(Saved entries)
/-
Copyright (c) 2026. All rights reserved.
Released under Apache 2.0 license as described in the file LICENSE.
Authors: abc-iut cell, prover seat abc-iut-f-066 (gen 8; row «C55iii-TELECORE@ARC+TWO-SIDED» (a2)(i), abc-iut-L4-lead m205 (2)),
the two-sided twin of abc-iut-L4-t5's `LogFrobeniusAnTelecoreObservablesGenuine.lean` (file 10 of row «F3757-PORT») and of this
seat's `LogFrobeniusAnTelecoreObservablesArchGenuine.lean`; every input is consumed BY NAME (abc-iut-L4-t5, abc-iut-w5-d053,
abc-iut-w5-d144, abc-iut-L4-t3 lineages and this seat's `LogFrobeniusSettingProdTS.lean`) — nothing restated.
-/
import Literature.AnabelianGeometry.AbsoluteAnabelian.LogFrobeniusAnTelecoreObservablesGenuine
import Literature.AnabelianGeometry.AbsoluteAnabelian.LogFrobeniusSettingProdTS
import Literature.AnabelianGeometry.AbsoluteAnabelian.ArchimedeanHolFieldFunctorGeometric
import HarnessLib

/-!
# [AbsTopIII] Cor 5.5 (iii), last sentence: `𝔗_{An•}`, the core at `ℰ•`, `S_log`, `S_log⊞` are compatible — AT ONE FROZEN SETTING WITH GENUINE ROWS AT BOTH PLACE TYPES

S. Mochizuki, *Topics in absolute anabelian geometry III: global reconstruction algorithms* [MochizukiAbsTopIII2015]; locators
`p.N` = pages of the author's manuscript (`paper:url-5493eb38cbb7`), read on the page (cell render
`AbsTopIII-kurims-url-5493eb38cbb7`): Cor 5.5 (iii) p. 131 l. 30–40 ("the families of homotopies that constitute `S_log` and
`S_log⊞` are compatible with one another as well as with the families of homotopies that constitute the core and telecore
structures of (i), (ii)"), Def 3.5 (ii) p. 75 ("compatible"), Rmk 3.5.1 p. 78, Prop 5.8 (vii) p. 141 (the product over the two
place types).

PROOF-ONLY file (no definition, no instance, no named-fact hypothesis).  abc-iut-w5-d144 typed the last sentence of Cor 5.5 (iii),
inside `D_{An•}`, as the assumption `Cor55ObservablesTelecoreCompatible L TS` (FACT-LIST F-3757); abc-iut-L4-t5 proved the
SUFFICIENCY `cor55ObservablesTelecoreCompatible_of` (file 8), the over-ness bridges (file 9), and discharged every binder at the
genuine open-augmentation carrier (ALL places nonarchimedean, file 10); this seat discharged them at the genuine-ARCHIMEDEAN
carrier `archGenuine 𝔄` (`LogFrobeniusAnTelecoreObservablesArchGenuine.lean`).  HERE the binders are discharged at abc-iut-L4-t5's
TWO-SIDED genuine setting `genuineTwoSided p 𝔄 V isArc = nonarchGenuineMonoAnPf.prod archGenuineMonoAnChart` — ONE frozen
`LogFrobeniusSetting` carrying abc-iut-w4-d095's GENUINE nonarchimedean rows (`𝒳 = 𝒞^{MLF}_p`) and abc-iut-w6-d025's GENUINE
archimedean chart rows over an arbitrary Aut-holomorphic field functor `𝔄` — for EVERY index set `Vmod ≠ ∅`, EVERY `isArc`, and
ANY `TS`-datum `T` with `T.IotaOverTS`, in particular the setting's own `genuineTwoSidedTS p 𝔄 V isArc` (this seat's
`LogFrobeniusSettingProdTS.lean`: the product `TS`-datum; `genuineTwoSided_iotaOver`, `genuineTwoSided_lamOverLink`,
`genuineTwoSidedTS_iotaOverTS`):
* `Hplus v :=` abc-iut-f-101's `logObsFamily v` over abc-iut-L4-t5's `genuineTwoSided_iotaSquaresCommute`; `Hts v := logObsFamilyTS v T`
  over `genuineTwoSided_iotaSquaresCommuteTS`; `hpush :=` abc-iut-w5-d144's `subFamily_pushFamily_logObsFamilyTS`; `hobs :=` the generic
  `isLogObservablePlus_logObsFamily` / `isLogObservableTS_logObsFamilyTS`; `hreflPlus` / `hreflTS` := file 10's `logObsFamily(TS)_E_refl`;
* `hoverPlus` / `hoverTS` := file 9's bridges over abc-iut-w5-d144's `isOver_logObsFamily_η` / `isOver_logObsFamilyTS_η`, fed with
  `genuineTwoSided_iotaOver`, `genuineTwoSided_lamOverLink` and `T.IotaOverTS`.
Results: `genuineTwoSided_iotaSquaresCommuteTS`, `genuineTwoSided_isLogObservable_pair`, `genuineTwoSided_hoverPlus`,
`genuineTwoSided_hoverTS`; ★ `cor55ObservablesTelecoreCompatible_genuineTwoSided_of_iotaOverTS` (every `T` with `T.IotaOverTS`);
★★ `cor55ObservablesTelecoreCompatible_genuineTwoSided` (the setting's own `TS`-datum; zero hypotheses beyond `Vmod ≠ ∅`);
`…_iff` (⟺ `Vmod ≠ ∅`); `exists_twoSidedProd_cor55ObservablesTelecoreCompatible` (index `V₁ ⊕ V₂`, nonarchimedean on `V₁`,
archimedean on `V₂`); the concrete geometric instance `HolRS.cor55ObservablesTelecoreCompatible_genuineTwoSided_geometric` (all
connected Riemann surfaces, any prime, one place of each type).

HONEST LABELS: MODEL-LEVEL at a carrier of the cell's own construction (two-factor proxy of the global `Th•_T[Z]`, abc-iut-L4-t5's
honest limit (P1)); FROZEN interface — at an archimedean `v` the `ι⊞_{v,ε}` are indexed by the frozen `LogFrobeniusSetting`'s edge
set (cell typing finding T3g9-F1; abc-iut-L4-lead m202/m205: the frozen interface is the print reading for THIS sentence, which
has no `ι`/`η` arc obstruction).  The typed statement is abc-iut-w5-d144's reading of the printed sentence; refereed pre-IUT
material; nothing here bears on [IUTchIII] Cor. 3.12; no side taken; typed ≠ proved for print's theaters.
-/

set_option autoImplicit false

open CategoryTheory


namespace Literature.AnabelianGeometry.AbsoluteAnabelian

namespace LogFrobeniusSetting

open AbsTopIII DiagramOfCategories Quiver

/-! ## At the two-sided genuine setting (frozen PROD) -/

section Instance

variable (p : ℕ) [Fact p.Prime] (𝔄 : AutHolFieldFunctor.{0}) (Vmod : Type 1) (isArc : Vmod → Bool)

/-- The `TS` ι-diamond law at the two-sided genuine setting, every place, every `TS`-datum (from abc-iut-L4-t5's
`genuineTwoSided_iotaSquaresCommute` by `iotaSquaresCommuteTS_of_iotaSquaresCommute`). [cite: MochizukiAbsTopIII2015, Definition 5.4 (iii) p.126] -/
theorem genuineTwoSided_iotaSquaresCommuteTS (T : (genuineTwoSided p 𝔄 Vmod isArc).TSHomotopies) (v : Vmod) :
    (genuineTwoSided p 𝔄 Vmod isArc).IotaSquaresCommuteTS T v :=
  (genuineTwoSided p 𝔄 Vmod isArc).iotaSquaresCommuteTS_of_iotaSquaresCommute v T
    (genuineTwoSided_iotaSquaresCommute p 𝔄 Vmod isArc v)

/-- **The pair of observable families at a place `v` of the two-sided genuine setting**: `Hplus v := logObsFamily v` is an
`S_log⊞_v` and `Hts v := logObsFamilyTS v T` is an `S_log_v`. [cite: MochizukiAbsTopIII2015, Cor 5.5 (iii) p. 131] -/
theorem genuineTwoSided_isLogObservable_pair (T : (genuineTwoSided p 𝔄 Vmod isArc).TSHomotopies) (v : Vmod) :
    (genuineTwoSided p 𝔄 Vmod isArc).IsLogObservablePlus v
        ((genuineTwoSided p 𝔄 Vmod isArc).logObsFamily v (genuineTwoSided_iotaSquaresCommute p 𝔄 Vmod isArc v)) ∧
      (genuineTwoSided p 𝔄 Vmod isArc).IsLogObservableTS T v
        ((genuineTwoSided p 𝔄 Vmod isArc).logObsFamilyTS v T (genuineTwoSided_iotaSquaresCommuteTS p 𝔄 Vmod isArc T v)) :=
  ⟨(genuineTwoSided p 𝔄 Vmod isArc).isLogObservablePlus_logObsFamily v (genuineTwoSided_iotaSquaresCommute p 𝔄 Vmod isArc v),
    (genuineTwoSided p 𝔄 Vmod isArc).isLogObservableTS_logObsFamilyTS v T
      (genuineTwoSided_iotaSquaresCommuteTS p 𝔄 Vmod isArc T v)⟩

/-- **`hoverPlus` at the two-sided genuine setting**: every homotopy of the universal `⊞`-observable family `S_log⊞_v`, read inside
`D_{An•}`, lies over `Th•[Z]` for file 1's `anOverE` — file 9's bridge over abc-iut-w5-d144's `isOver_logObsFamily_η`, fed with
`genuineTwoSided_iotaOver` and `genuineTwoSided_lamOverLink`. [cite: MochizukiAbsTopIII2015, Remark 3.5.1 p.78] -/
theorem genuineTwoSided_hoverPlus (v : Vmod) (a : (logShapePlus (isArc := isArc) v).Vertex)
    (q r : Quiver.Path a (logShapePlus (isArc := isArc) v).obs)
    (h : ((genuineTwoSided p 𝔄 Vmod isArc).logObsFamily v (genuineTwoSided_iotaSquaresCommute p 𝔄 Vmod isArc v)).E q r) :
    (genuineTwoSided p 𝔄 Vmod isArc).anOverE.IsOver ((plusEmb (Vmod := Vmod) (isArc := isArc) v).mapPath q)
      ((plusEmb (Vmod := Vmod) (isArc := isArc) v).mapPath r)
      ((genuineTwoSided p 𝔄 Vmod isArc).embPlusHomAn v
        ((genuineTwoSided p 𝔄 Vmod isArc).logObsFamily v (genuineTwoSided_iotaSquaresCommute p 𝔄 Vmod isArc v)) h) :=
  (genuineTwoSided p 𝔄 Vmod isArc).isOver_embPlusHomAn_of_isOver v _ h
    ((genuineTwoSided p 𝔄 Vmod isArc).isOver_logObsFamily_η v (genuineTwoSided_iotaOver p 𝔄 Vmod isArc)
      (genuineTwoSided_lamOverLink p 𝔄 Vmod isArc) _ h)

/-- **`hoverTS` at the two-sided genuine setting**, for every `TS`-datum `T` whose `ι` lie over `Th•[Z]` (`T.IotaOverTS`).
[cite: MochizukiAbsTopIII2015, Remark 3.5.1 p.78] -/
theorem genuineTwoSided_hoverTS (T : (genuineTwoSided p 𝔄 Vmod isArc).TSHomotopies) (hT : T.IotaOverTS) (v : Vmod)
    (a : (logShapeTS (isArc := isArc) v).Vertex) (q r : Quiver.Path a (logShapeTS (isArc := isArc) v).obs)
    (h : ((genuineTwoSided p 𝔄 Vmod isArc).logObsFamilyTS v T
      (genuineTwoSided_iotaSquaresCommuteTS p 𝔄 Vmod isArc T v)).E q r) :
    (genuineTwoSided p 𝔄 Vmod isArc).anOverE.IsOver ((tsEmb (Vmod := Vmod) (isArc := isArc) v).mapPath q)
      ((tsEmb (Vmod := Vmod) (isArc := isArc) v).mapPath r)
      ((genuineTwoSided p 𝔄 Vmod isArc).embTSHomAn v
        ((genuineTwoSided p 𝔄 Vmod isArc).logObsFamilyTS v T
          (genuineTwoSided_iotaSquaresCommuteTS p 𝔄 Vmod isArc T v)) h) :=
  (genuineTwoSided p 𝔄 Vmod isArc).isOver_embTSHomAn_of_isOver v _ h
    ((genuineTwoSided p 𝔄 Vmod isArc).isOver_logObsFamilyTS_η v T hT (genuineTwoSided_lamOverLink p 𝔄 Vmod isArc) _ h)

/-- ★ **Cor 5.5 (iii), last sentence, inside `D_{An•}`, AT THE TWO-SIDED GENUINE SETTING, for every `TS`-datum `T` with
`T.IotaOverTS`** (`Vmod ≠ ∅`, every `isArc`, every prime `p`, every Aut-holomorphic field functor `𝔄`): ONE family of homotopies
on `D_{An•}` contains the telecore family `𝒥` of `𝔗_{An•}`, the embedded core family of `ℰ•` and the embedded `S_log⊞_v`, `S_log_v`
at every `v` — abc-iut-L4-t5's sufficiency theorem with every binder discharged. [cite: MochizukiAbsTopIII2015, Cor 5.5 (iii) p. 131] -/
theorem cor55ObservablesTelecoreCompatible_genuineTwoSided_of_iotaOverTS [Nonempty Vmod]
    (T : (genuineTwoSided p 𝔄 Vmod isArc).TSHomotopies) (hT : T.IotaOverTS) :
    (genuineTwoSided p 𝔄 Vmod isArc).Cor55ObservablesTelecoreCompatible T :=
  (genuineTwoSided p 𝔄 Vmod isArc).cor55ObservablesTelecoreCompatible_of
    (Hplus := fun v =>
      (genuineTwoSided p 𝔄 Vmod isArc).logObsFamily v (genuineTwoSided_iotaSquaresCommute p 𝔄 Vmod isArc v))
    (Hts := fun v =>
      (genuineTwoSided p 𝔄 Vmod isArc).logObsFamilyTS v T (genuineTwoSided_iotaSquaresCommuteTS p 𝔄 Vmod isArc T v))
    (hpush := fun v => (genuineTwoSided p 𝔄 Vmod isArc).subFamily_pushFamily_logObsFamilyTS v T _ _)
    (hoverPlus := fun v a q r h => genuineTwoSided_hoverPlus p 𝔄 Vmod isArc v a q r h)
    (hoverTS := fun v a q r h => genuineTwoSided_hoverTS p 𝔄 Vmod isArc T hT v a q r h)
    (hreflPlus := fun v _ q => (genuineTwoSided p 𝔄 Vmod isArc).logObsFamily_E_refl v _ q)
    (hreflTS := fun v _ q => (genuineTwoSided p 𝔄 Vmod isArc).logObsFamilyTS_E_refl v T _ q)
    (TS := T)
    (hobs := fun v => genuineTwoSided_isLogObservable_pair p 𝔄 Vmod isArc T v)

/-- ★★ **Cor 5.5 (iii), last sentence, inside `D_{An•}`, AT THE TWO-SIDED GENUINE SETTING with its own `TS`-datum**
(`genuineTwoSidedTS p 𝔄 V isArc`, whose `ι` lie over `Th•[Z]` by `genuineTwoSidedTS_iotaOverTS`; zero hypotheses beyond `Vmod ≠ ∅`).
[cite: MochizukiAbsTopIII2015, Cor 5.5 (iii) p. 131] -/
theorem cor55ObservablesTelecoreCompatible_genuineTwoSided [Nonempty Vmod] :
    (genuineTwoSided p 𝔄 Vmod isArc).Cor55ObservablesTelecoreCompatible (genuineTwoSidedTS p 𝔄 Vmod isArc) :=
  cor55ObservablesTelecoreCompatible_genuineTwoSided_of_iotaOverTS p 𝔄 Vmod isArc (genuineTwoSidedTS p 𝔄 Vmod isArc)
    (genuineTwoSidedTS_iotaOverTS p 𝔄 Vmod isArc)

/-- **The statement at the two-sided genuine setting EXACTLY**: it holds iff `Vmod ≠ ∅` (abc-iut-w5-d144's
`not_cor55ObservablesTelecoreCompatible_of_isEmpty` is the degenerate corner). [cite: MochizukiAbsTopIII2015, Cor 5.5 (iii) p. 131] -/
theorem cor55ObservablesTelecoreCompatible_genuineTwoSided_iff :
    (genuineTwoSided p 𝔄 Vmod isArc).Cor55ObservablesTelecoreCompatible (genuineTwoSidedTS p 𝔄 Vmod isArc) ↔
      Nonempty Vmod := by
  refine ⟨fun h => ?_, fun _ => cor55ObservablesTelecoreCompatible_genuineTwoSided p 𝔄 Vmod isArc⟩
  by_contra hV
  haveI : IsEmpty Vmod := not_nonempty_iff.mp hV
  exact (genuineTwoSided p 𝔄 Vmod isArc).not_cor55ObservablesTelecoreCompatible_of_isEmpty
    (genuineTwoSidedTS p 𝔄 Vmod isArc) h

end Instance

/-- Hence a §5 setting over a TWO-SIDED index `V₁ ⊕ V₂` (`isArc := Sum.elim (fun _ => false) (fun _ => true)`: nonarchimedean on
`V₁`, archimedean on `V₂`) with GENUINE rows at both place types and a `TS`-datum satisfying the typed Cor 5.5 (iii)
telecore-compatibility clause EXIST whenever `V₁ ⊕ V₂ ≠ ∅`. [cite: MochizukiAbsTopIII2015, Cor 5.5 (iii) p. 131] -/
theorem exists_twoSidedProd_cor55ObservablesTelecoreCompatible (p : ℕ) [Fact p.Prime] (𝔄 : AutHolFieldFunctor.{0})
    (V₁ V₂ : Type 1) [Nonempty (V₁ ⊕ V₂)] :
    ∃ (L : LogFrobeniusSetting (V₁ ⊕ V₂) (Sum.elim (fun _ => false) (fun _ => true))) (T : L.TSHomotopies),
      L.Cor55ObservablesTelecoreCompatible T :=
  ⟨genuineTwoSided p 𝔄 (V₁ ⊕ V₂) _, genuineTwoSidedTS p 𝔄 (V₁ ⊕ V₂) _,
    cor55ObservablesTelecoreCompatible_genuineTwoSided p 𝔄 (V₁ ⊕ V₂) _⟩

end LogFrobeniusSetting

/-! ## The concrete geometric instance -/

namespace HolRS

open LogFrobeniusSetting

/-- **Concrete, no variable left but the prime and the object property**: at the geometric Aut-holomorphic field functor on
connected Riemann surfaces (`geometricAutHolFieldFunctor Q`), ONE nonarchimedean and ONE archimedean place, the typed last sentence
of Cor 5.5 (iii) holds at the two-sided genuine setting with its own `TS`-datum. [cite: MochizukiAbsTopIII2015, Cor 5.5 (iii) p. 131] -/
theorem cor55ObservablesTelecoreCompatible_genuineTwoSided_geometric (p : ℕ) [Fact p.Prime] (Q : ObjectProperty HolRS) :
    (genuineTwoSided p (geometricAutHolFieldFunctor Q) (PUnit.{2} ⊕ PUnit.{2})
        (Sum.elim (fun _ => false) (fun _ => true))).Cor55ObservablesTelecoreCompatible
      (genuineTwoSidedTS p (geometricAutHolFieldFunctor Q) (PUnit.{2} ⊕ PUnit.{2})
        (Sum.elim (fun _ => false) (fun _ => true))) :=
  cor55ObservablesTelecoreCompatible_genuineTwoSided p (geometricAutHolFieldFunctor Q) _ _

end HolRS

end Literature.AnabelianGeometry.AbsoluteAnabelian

- WHAT YOU SHOULD DO -
Would you retype the lines above from the one with "((genuineTwoSided p 𝔄 Vmod isArc).isOver_logObsFamilyTS_η" down to the one with "family of homotopies", word for word, both ends included and no other lines?

- RESPONSE TO THIS TASK -
    ((genuineTwoSided p 𝔄 Vmod isArc).isOver_logObsFamilyTS_η v T hT (genuineTwoSided_lamOverLink p 𝔄 Vmod isArc) _ h)

/-- ★ **Cor 5.5 (iii), last sentence, inside `D_{An•}`, AT THE TWO-SIDED GENUINE SETTING, for every `TS`-datum `T` with
`T.IotaOverTS`** (`Vmod ≠ ∅`, every `isArc`, every prime `p`, every Aut-holomorphic field functor `𝔄`): ONE family of homotopies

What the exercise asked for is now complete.